_What is required:_ Look through the records, and wherever the string "family" turns up, copy out that line.

_Records provided:_
####################
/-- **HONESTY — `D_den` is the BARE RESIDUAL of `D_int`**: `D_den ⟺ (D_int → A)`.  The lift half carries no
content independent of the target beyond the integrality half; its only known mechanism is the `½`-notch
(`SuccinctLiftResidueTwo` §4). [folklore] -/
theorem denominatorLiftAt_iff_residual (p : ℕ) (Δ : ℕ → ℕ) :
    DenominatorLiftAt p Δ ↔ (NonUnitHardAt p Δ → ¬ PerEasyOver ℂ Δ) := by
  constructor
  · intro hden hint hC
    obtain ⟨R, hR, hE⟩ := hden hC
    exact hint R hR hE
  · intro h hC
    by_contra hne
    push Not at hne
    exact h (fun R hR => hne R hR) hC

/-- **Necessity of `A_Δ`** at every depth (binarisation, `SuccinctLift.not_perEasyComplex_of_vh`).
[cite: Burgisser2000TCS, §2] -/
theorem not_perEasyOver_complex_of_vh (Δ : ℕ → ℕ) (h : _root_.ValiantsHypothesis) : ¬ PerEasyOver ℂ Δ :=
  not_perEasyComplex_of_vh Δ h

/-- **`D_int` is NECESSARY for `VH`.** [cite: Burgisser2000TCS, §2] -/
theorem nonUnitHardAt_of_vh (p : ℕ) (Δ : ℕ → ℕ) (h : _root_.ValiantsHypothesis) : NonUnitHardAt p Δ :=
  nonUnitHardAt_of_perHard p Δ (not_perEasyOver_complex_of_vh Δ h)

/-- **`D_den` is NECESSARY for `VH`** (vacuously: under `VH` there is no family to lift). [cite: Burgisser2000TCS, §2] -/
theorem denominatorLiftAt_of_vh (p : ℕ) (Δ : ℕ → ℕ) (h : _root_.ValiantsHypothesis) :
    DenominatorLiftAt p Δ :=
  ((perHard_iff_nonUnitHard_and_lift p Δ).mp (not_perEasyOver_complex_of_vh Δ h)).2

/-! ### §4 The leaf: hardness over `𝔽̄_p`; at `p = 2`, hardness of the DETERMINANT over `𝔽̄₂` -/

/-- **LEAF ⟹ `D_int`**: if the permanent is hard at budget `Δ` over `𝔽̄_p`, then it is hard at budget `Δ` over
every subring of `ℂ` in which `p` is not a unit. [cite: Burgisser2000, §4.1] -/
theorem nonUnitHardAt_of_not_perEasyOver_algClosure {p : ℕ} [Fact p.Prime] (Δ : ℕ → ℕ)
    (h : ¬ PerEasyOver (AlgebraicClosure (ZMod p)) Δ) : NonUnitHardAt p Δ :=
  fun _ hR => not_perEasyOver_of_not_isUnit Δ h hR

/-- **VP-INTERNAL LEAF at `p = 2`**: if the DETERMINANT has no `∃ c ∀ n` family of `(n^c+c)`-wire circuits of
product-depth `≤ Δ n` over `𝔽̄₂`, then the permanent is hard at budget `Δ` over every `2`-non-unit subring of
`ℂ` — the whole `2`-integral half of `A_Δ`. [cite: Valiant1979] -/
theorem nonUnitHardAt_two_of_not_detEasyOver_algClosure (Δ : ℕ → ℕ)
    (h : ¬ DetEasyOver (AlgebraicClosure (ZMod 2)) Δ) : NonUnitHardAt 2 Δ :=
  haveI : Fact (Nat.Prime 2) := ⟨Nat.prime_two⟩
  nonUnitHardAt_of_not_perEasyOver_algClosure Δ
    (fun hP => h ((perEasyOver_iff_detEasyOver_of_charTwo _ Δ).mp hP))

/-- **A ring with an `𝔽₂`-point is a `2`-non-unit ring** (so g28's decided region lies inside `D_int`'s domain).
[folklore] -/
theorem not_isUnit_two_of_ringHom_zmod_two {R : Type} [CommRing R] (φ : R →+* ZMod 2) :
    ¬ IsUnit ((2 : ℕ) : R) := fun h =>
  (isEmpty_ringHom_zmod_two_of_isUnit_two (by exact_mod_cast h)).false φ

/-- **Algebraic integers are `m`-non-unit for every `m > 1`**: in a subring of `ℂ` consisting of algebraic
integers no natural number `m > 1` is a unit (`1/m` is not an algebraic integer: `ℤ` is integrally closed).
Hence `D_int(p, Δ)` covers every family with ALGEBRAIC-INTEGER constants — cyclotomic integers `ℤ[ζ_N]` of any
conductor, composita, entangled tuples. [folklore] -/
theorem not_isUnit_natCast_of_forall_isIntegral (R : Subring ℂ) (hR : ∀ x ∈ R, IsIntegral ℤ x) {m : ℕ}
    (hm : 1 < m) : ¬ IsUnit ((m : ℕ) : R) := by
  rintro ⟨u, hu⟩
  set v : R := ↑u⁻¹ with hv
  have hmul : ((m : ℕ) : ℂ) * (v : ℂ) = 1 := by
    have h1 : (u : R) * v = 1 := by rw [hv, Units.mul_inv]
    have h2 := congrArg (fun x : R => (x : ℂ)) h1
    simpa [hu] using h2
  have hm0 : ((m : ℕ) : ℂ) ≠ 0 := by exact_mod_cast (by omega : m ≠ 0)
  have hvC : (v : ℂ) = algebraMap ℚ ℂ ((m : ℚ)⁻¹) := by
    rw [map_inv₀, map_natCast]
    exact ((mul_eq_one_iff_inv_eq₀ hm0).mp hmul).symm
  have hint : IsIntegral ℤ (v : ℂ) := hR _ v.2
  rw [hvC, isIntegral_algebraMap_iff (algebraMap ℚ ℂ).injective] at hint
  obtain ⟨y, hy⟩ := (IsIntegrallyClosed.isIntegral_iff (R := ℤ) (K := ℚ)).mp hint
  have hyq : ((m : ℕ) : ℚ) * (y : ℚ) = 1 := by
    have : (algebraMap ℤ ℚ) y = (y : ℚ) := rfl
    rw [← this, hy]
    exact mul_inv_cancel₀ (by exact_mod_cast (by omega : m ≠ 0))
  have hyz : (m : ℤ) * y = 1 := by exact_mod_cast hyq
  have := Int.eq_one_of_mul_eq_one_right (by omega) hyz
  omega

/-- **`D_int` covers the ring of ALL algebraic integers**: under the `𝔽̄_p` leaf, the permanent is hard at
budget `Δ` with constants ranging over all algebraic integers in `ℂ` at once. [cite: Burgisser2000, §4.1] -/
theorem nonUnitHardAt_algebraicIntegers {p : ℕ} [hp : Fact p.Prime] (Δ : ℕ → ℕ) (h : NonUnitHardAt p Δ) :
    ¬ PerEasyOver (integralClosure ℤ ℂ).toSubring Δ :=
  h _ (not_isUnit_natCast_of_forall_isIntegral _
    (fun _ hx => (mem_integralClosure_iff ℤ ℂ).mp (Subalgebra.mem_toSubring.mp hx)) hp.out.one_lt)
####################
_Your solution:_
/-- **`D_den` is NECESSARY for `VH`** (vacuously: under `VH` there is no family to lift). [cite: Burgisser2000TCS, §2] -/
/-- **VP-INTERNAL LEAF at `p = 2`**: if the DETERMINANT has no `∃ c ∀ n` family of `(n^c+c)`-wire circuits of
Hence `D_int(p, Δ)` covers every family with ALGEBRAIC-INTEGER constants — cyclotomic integers `ℤ[ζ_N]` of any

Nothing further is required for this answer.